Given the presence of cost-sensitive issues, it was necessary to calculate the false positive rate (FPR) and false negative rate (FNR). FPR is defined as the proportion of non-arc data misclassified as arc data (false positive, FP), which is related to precision P and is calculated as 1-P; similarly, FNR is the proportion of arc data misclassified as non-arc data (false negative, FN), which is related to recall R and is calculated as 1-R. FPR and FNR were used as the metrics instead of precision and recall during the testing.

To better demonstrate our parallel network’s effectiveness, the two networks mentioned in the parallel network were trained independently, using the ResNet and the Transformer encoder separately for arc fault detection, and compared to our parallel network. Both models followed the same training scheme outlined in Section 2.5, and the ResNet added convolutional blocks and employed deeper layers. The performance differences in the test set after training all three models are shown in Table 3. The MACs column represents multiply–accumulate operations and indicates the algorithm complexity.

Table 3. Test and network identification results.

In Table 3, it can be observed that the parallel network model resolved the issue of the convergence difficulty encountered during the separate training of the Transformer encoder. Additionally, compared to the deeper ResNet, although both models had similar training set accuracy, the parallel network demonstrated advantages in the test set accuracy, false positive rate, and MACs. MACs represent the time consumption of the model when predicting arcs using CPU during forward propagation, clearly showing a notable difference in computational time between the parallel network and the ResNet. In practical applications, such as using models on microcontrollers to identify arc faults, CPU computation for deep networks can be time-consuming, presenting significant drawbacks regarding efficiency and real-time processing for arc detection. Our parallel network achieved higher accuracy with lower computational complexity, providing a neural network design approach for practical application scenarios.

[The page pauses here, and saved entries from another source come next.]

/-- **`BSD_19(W)` for every globally minimal `W` of analytic rank one in the ANCHOR class `A(19)` (`W ∼ A(19)`), CONDITIONAL on prints(4) +
Kriz–Li Thm. 1.20 ONLY — Mazur–Wiles-free** (Heegner field `d_K = -31` constructed; character block, Heegner hypothesis, Heegner data and `L`-value discharged).
[cite: KrizLi2019, Thm. 1.20 (pp. 7–8), Rem. 1.21 (p. 8)] [cite: Washington1997, Thm. 6.17] [cite: GrossZagier1986, Thm. I.(6.3)] -/
theorem bsdp_A19 [Fact (Nat.Prime 19)]
    (hprints : Hsieh2014.thmA_exists_isHsiehLFunction_unrPeriod_anyLevel ∧
      LiuZhangZhang2018.thm151_thm153_modularCurve_heegnerVector_additive ∧
      ToricPublishedInputs ∧ bsdTriple_of_hasCM_of_L_one_ne_zero)
    (hKL : KrizLi2019.thm120_padicLogHeegner_unit_of_bernoulli)
    (W : WeierstrassCurve ℚ) [W.IsElliptic] [W.IsGloballyMinimal] (hiso : IsIsogenous W cm19) (hr : W.analyticRank = 1) :
    BSDp W 19 := by
  -- the census Heegner field `K'' = ℚ(√-31)` as a TYPE (fundamental discriminant), imaginary quadratic
  obtain ⟨K, _, _, hK2, hdK⟩ := Quadratic.exists_numberField_discr_eq (D := (-31 : ℤ))
    (Or.inl ⟨by norm_num, by
      rw [← Int.squarefree_natAbs]
      exact (by rw [Nat.squarefree_iff_nodup_primeFactorsList (by norm_num)]; simp : Squarefree (31 : ℕ)), by norm_num⟩)
  have hK : IsImaginaryQuadratic K := ⟨hK2, Quadratic.isTotallyComplex_of_discr_neg hK2 (by rw [hdK]; norm_num)⟩
  haveI : NeZero (NumberField.discr K).natAbs := ⟨by rw [hdK]; decide⟩
  have hCM : W.HasCM := X12.hasCM_of_isIsogenous hiso.symm_of_charZero KrizLiBinders.hasCM_bases.2.2.1
  have hram : CMRamified W 19 := (X12.cmRamified_iff_of_isIsogenous hiso hCM 19).mpr KrizLiBinders.cmRamified_bases.2.2.1
  obtain ⟨f, _, ψ, ω, εK, hψ, hω, hss, ⟨h1, h1'⟩, h3, hεK, h4, -⟩ :=
    KrizLiBinders.exists_krizLiCharacterBlock_A19 W hiso K hK2 hdK
  exact KrizLiLocusOfPrintsFour.bsdp_cmRamified_of_krizLiDatum_of_prints4 hprints hKL W hCM hram (by norm_num) hr
    (KrizLiLValueFree.exists_krizLiDatum_of_characterData hKL hprints.2.2.1 W hCM hram (by norm_num) hr K hK
      (KrizLiBinders.satisfiesHeegnerHypothesis_A19 W hiso K hK2 hdK) (by rw [hdK]; decide)
      (by rw [hdK]; norm_num) f ψ ω hψ hω hss h1 h1' h3 εK hεK h4)

/-- **The crux's conclusion `RamifiedCMBottomClassIndexLawAtZp W 19` for every globally minimal `W` of analytic rank one in the ANCHOR class
`A(19)`**, CONDITIONAL on prints(4) + Kriz–Li Thm. 1.20 only. BSD is not proved by any of this.
[cite: KrizLi2019, Thm. 1.20 (pp. 7–8), Rem. 1.21 (p. 8)] [cite: Washington1997, Thm. 6.17] [cite: Cassels1965ArithmeticVIII] -/
theorem ramifiedCMBottomClassIndexLawAtZp_A19 [Fact (Nat.Prime 19)]
    (hprints : Hsieh2014.thmA_exists_isHsiehLFunction_unrPeriod_anyLevel ∧
      LiuZhangZhang2018.thm151_thm153_modularCurve_heegnerVector_additive ∧
      ToricPublishedInputs ∧ bsdTriple_of_hasCM_of_L_one_ne_zero)
    (hKL : KrizLi2019.thm120_padicLogHeegner_unit_of_bernoulli)
    (W : WeierstrassCurve ℚ) [W.IsElliptic] [W.IsGloballyMinimal] (hiso : IsIsogenous W cm19) (hr : W.analyticRank = 1) :
    RamifiedCMBottomClassIndexLawAtZp W 19 := by
  have hprints7 := InputsPrints.prints7_of_prints4 hprints
  obtain ⟨-, -, ⟨-, -, hGZK, -⟩, -, -, hmod, hCassels⟩ := hprints7
  exact RubinFormulaZpBsdp.ramifiedCMBottomClassIndexLawAtZp_of_bsdp hCassels hmod hGZK hr.le
    (bsdp_A19 hprints hKL W hiso hr)

/-- **`BSD_43(W)` for every globally minimal `W` of analytic rank one in the ANCHOR class `A(43)` (`W ∼ A(43)`), CONDITIONAL on prints(4) +
Kriz–Li Thm. 1.20 ONLY — Mazur–Wiles-free** (Heegner field `d_K = -7` constructed; character block, Heegner hypothesis, Heegner data and `L`-value discharged).
[cite: KrizLi2019, Thm. 1.20 (pp. 7–8), Rem. 1.21 (p. 8)] [cite: Washington1997, Thm. 6.17] [cite: GrossZagier1986, Thm. I.(6.3)] -/
theorem bsdp_A43 [Fact (Nat.Prime 43)]
    (hprints : Hsieh2014.thmA_exists_isHsiehLFunction_unrPeriod_anyLevel ∧
      LiuZhangZhang2018.thm151_thm153_modularCurve_heegnerVector_additive ∧
      ToricPublishedInputs ∧ bsdTriple_of_hasCM_of_L_one_ne_zero)
    (hKL : KrizLi2019.thm120_padicLogHeegner_unit_of_bernoulli)
    (W : WeierstrassCurve ℚ) [W.IsElliptic] [W.IsGloballyMinimal] (hiso : IsIsogenous W cm43) (hr : W.analyticRank = 1) :
    BSDp W 43 := by
  -- the census Heegner field `K'' = ℚ(√-7)` as a TYPE (fundamental discriminant), imaginary quadratic
  obtain ⟨K, _, _, hK2, hdK⟩ := Quadratic.exists_numberField_discr_eq (D := (-7 : ℤ))
    (Or.inl ⟨by norm_num, by
      rw [← Int.squarefree_natAbs]
      exact (by rw [Nat.squarefree_iff_nodup_primeFactorsList (by norm_num)]; simp : Squarefree (7 : ℕ)), by norm_num⟩)
  have hK : IsImaginaryQuadratic K := ⟨hK2, Quadratic.isTotallyComplex_of_discr_neg hK2 (by rw [hdK]; norm_num)⟩
  haveI : NeZero (NumberField.discr K).natAbs := ⟨by rw [hdK]; decide⟩
  have hCM : W.HasCM := X12.hasCM_of_isIsogenous hiso.symm_of_charZero KrizLiBinders.hasCM_bases.2.2.2.1
  have hram : CMRamified W 43 := (X12.cmRamified_iff_of_isIsogenous hiso hCM 43).mpr KrizLiBinders.cmRamified_bases.2.2.2.1
  obtain ⟨f, _, ψ, ω, εK, hψ, hω, hss, ⟨h1, h1'⟩, h3, hεK, h4, -⟩ :=
    KrizLiBinders.exists_krizLiCharacterBlock_A43 W hiso K hK2 hdK
  exact KrizLiLocusOfPrintsFour.bsdp_cmRamified_of_krizLiDatum_of_prints4 hprints hKL W hCM hram (by norm_num) hr
    (KrizLiLValueFree.exists_krizLiDatum_of_characterData hKL hprints.2.2.1 W hCM hram (by norm_num) hr K hK
      (KrizLiBinders.satisfiesHeegnerHypothesis_A43 W hiso K hK2 hdK) (by rw [hdK]; decide)
      (by rw [hdK]; norm_num) f ψ ω hψ hω hss h1 h1' h3 εK hεK h4)

/-- **The crux's conclusion `RamifiedCMBottomClassIndexLawAtZp W 43` for every globally minimal `W` of analytic rank one in the ANCHOR class
`A(43)`**, CONDITIONAL on prints(4) + Kriz–Li Thm. 1.20 only. BSD is not proved by any of this.
[cite: KrizLi2019, Thm. 1.20 (pp. 7–8), Rem. 1.21 (p. 8)] [cite: Washington1997, Thm. 6.17] [cite: Cassels1965ArithmeticVIII] -/
theorem ramifiedCMBottomClassIndexLawAtZp_A43 [Fact (Nat.Prime 43)]
    (hprints : Hsieh2014.thmA_exists_isHsiehLFunction_unrPeriod_anyLevel ∧
      LiuZhangZhang2018.thm151_thm153_modularCurve_heegnerVector_additive ∧
      ToricPublishedInputs ∧ bsdTriple_of_hasCM_of_L_one_ne_zero)
    (hKL : KrizLi2019.thm120_padicLogHeegner_unit_of_bernoulli)
    (W : WeierstrassCurve ℚ) [W.IsElliptic] [W.IsGloballyMinimal] (hiso : IsIsogenous W cm43) (hr : W.analyticRank = 1) :
    RamifiedCMBottomClassIndexLawAtZp W 43 := by
  have hprints7 := InputsPrints.prints7_of_prints4 hprints
  obtain ⟨-, -, ⟨-, -, hGZK, -⟩, -, -, hmod, hCassels⟩ := hprints7
  exact RubinFormulaZpBsdp.ramifiedCMBottomClassIndexLawAtZp_of_bsdp hCassels hmod hGZK hr.le
    (bsdp_A43 hprints hKL W hiso hr)

/-- **`BSD_67(W)` for every globally minimal `W` of analytic rank one in the ANCHOR class `A(67)` (`W ∼ A(67)`), CONDITIONAL on prints(4) +
Kriz–Li Thm. 1.20 ONLY — Mazur–Wiles-free** (Heegner field `d_K = -7` constructed; character block, Heegner hypothesis, Heegner data and `L`-value discharged).
[cite: KrizLi2019, Thm. 1.20 (pp. 7–8), Rem. 1.21 (p. 8)] [cite: Washington1997, Thm. 6.17] [cite: GrossZagier1986, Thm. I.(6.3)] -/
theorem bsdp_A67 [Fact (Nat.Prime 67)]
    (hprints : Hsieh2014.thmA_exists_isHsiehLFunction_unrPeriod_anyLevel ∧
      LiuZhangZhang2018.thm151_thm153_modularCurve_heegnerVector_additive ∧
      ToricPublishedInputs ∧ bsdTriple_of_hasCM_of_L_one_ne_zero)
    (hKL : KrizLi2019.thm120_padicLogHeegner_unit_of_bernoulli)
    (W : WeierstrassCurve ℚ) [W.IsElliptic] [W.IsGloballyMinimal] (hiso : IsIsogenous W cm67) (hr : W.analyticRank = 1) :
    BSDp W 67 := by
  -- the census Heegner field `K'' = ℚ(√-7)` as a TYPE (fundamental discriminant), imaginary quadratic
  obtain ⟨K, _, _, hK2, hdK⟩ := Quadratic.exists_numberField_discr_eq (D := (-7 : ℤ))
    (Or.inl ⟨by norm_num, by
      rw [← Int.squarefree_natAbs]
      exact (by rw [Nat.squarefree_iff_nodup_primeFactorsList (by norm_num)]; simp : Squarefree (7 : ℕ)), by norm_num⟩)
  have hK : IsImaginaryQuadratic K := ⟨hK2, Quadratic.isTotallyComplex_of_discr_neg hK2 (by rw [hdK]; norm_num)⟩
  haveI : NeZero (NumberField.discr K).natAbs := ⟨by rw [hdK]; decide⟩
  have hCM : W.HasCM := X12.hasCM_of_isIsogenous hiso.symm_of_charZero KrizLiBinders.hasCM_bases.2.2.2.2.1
  have hram : CMRamified W 67 := (X12.cmRamified_iff_of_isIsogenous hiso hCM 67).mpr KrizLiBinders.cmRamified_bases.2.2.2.2.1
  obtain ⟨f, _, ψ, ω, εK, hψ, hω, hss, ⟨h1, h1'⟩, h3, hεK, h4, -⟩ :=
    KrizLiBinders.exists_krizLiCharacterBlock_A67 W hiso K hK2 hdK
  exact KrizLiLocusOfPrintsFour.bsdp_cmRamified_of_krizLiDatum_of_prints4 hprints hKL W hCM hram (by norm_num) hr
    (KrizLiLValueFree.exists_krizLiDatum_of_characterData hKL hprints.2.2.1 W hCM hram (by norm_num) hr K hK
      (KrizLiBinders.satisfiesHeegnerHypothesis_A67 W hiso K hK2 hdK) (by rw [hdK]; decide)
      (by rw [hdK]; norm_num) f ψ ω hψ hω hss h1 h1' h3 εK hεK h4)

/-- **The crux's conclusion `RamifiedCMBottomClassIndexLawAtZp W 67` for every globally minimal `W` of analytic rank one in the ANCHOR class
`A(67)`**, CONDITIONAL on prints(4) + Kriz–Li Thm. 1.20 only. BSD is not proved by any of this.
[cite: KrizLi2019, Thm. 1.20 (pp. 7–8), Rem. 1.21 (p. 8)] [cite: Washington1997, Thm. 6.17] [cite: Cassels1965ArithmeticVIII] -/
theorem ramifiedCMBottomClassIndexLawAtZp_A67 [Fact (Nat.Prime 67)]
    (hprints : Hsieh2014.thmA_exists_isHsiehLFunction_unrPeriod_anyLevel ∧
      LiuZhangZhang2018.thm151_thm153_modularCurve_heegnerVector_additive ∧
      ToricPublishedInputs ∧ bsdTriple_of_hasCM_of_L_one_ne_zero)
    (hKL : KrizLi2019.thm120_padicLogHeegner_unit_of_bernoulli)
    (W : WeierstrassCurve ℚ) [W.IsElliptic] [W.IsGloballyMinimal] (hiso : IsIsogenous W cm67) (hr : W.analyticRank = 1) :
    RamifiedCMBottomClassIndexLawAtZp W 67 := by
  have hprints7 := InputsPrints.prints7_of_prints4 hprints
  obtain ⟨-, -, ⟨-, -, hGZK, -⟩, -, -, hmod, hCassels⟩ := hprints7
  exact RubinFormulaZpBsdp.ramifiedCMBottomClassIndexLawAtZp_of_bsdp hCassels hmod hGZK hr.le
    (bsdp_A67 hprints hKL W hiso hr)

To further illustrate the effectiveness of using the parallel neural network to handle high-frequency features and low-frequency current, the test results were compared with other papers, as shown in Table 4. The sample parameters generally influenced the identification accuracy of different methods in the dataset. However, in this study, even with a large dataset, diverse load types, and the inclusion of both series and parallel arc faults, our method still achieved high accuracy, demonstrating the superiority of incorporating high-frequency features and using a parallel neural network, as presented in our paper.

Table 4. Test accuracies of different methods.

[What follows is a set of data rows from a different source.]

/-- **Fröhlich–Lieb's (1.42) for the Björnberg–Ueltschi / rotated XXZ family**: on the torus
`(ℤ/Nbℤ)^d` (cubes of side `b`, `N` even), for every spin, all `s₁, s₂`, every `β ≥ 0`, every real
pattern family `p` and block labelling `τ`, the Gibbs state of `-Σ(s₁²S¹S¹ - s₂²S²S² + S³S³)` obeys
`|Re⟨⨂_x p_{τ(block x)}(mirroredOffset x)⟩|^{N^d} ≤ ∏_c Re⟨⨂_y p_{τ c}(mirroredOffset y)⟩` — with
`b = 2`, `d = 2`, `p = P⁺ ⊗ P⁻` on a horizontal pair this is the key estimate (1.36)/(1.42) of FL's
proof of LRO for the anisotropic quantum antiferromagnet (model (3)) and the XY model (model (6)).
[cite: FrohlichLieb1978, eqs. (1.36), (1.42)] -/
theorem xyzReal_chessboard_estimate_blocks [NeZero (N * b)] (hd : 0 < d) (hN : Even N)
    (hN1 : 1 < N) (n : ℕ)
    (s₁ s₂ : ℝ) {β : ℝ} (hβ : 0 ≤ β)
    (p : ι → (Fin d → Fin b) → Matrix (Fin (n + 1)) (Fin (n + 1)) ℂ)
    (hp : ∀ lbl o, (p lbl o).map (starRingEnd ℂ) = p lbl o) (τ : BlockIdx d N → ι) :
    |(Matrix.gibbsState β (xyzRealFieldHamiltonian (d := d) (N * b) n (s₁ ^ 2) (-(s₂ ^ 2)) 0)
        (productOp fun x => p (τ (blockOf N b x)) (mirroredOffset hN x))).re| ^ (N ^ d) ≤
      ∏ c, (Matrix.gibbsState β (xyzRealFieldHamiltonian (d := d) (N * b) n (s₁ ^ 2) (-(s₂ ^ 2)) 0)
        (productOp fun y => p (τ c) (mirroredOffset hN y))).re :=
  chessboard_estimate_blocks_gibbs_real hd hN hN1
    (xyzRealFieldHamiltonian_isHermitian (N * b) n _ _ 0)
    (fun i k => xyzReal_isRPExponent (N * b) n (hN.mul_right b) s₁ s₂ hβ i (blockPlane N b k))
    p hp τ

end Blocks

end Literature.MathematicalPhysics.QuantumLattice

end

3.2. Cost-Sensitive Optimization

Using the threshold-moving method in Section 2.4, we transformed the identification of the test set into cost-sensitive optimization, further reducing the false positive rate of the parallel network model to better align with real-world scenarios. For selecting the appropriate parameters, Cost [0, 1] was initially set to 1 with a step size of 5, and 15 steps were applied to search for the model classification performance under different threshold-moving conditions. The results are shown in Figure 11.

Figure 11. Plot of (a) FNR/ FPR and (b) accuracy with respect to the cost-sensitive parameter.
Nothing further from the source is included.